Why does this happen? It appears some answers from the web-search-enabled model are off-topic. For example, in response to a question about starting Model Registry, the web-search model provides an unrelated answer about model deployment, while the "vs + bm25" model offers a correct response.

Where did this incorrect answer come from? This seems to be a retriever issue, as we only changed the retrieval strategy. However, it's difficult to see what each retriever returned from the final result. To gain deeper insights into what's happening behind the scenes, MLflow Tracing is the perfect solution.

10. Inspecting Quality Issues with MLflow Trace

MLflow Tracing is a new feature that brings observability to LLM applications. It integrates seamlessly with LlamaIndex, recording all inputs, outputs, and metadata about intermediate steps during workflow execution. Since we called mlflow.llama_index.autolog() at the start, every LlamaIndex operation has been traced and recorded in the MLflow Experiment.

To inspect the trace for a specific question from the evaluation, navigate to the "Traces" tab on the experiment page. Look for the row with the particular question in the request column and the run name "vs + bm25 + web." Clicking the request ID link opens the Trace UI, where you can view detailed information about each step in the execution, including inputs, outputs, metadata, and latency.

In this case, we identified the issue by examining the reranker step. The web search retriever returned irrelevant context related to model serving, and the reranker incorrectly ranked it as the most relevant. With this insight, we can determine potential improvements, such as refining the reranker to better understand MLflow topics, improving web search precision, or even removing the web search retriever altogether.

Conclusion

In this notebook, we explored how the combination of LlamaIndex and MLflow can elevate the development of Retrieval-Augmented Generation (RAG) workflows, bringing together powerful model management and observability capabilities.
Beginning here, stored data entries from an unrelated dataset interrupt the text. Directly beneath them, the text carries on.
import Summits.Parity.GeneralizedHardyLittlewood.Theorems.PrimeLevelFamEdgeMomentsBeyondDiagonalDiagRemThreeThreeInner
import Summits.Parity.GeneralizedHardyLittlewood.Theorems.PrimeLevelFamEdgeMomentsBeyondDiagonalDiagRemOuterPow
import Summits.Parity.GeneralizedHardyLittlewood.Theorems.PrimeLevelFamEdgeMomentsBeyondDiagonalDiagRemOneThreeEstimate
import HarnessLib

/-!
# Route `PrimeLevelFamEdge`, crux K_A `MomentsBeyondDiagonal` (stmt-Parity-20007), line «petersson_layers» v4, stub `stub_diag`:
# **THE REMAINDER ESTIMATE (R₃₃) OF ORDER `(3,3)`, PROVED** (brick B5 — assembly)

Last brick of (R₃₃): the hypothesis `hR` of `…DiagDecorOrderThreeThreeAssembly.orderThreeThree_target_of_poly_of_remainder` at `Δ = 3/2`,
literally. Assembly exactly as for orders `(2,2)` / `(1,3)` (`…DiagRemOneThreeEstimate`), with the parametric outer bookkeeping
`…DiagRemOuterPow.per_term_bound_gen_pow 14` / `final_arith_pow (e := 16) (A := 14) (b := 3)`: `selbergRem_inner_eq₃₃` puts each `(c,g)`
term in the coordinates of `…DiagRemThreeThreeInner.abs_inner_rem_le₃₃` (factor `W(cg)²`), and
`Λ¹⁶·(power saving) + Λ¹⁶·3Z₂²(2+log N)·4¹⁴/log¹⁴q̂ ≪ log³q̂`.

* `selbergRem_inner_eq₃₃` — the (R₃₃) summand for fixed `(c,g)` is `W(cg)²` times the inner sum of `abs_inner_rem_le₃₃`;
* `remainder_estimate₃₃` — **(R₃₃): for every admissible `P` and every `Δ' ∈ (1, 3/2]` there are `C, q₀` with
  `|Sel_rem₃₃(q)| ≤ C·log³q̂` for `q ≥ q₀`** — literally `hR` of `orderThreeThree_target_of_poly_of_remainder` (`Δ = 3/2`).

With (Poly₃₃) (lineage famedge-2: `…DiagDecorOrderThreeThreePoly`, modulo the two-sided `M₄⊗P₂` block) this gives the order-`(3,3)` target,
hence rung `N = 3` of `stub_diag`. Def-free; theorems only. Helper `--supports stmt-Parity-20007`; closes nothing; K_A, K_B and the
Parity summit are NOT proved; nothing about Landau–Siegel zeros.

## References
* E. Kowalski, P. Michel, J. VanderKam, J. reine angew. Math. 526 (2000), (22)–(28) pp. 12–15 and Prop. 5.1 p. 18.
  [cite: KowalskiMichelVanderKam2000, (23)–(28) and Prop. 5.1 — derivation (order-(3,3) piece of the diagonal, general Q)]
-/

noncomputable section

open scoped Real ArithmeticFunction.Moebius
open Finset ArithmeticFunction Polynomial Real MeasureTheory

namespace Summit.Parity.GeneralizedHardyLittlewood.Theorems.MomentsBeyondDiagonal.DiagCorner

open Literature.NumberTheory.LFunctions Literature.NumberTheory.LFunctions.KMV2000
open MollifierMainTerm (W)
open Literature.Barriers.Parity (Icc_one_eq_Ioc_zero)
open Summit.Parity.GeneralizedHardyLittlewood.Theorems.BeyondDiagonalBeatsQuarter.KernelFormXSq
  (copTauW copTauW_apply divWeight divWeight_nonneg one_le_divWeight abs_W_le)
open Summit.Parity.GeneralizedHardyLittlewood.Theorems.BeyondDiagonalBeatsQuarter.Corner
open Summit.Parity.GeneralizedHardyLittlewood.Theorems.MomentsBeyondDiagonal.DiagKernel (coeff_zero_one_of_admissible)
By integrating multiple retrieval strategies—such as vector search, BM25, and web search—we demonstrated how flexible retrieval can enhance the performance of LLM-driven applications.

  • Experiment Tracking allowed us to organize and log different workflow configurations, ensuring reproducibility and enabling us to track model performance across multiple runs.
  • MLflow Evaluate enabled us to easily log and evaluate the workflow with different retriever strategies, using key metrics like latency and answer correctness to compare performance.
  • MLflow UI gave us a clear visualization of how various retrieval strategies impacted both accuracy and latency, helping us identify the most effective configurations.
  • MLflow Tracing, integrated with LlamaIndex, provided detailed observability into each step of the workflow for diagnosing quality issues, such as incorrect reranking of search results.

With these tools, you have a complete framework for building, logging, and optimizing RAG workflows. As LLM technology continues to evolve, the ability to track, evaluate, and fine-tune every aspect of model performance will be essential. We highly encourage you to experiment further and see how these tools can be tailored to your own applications.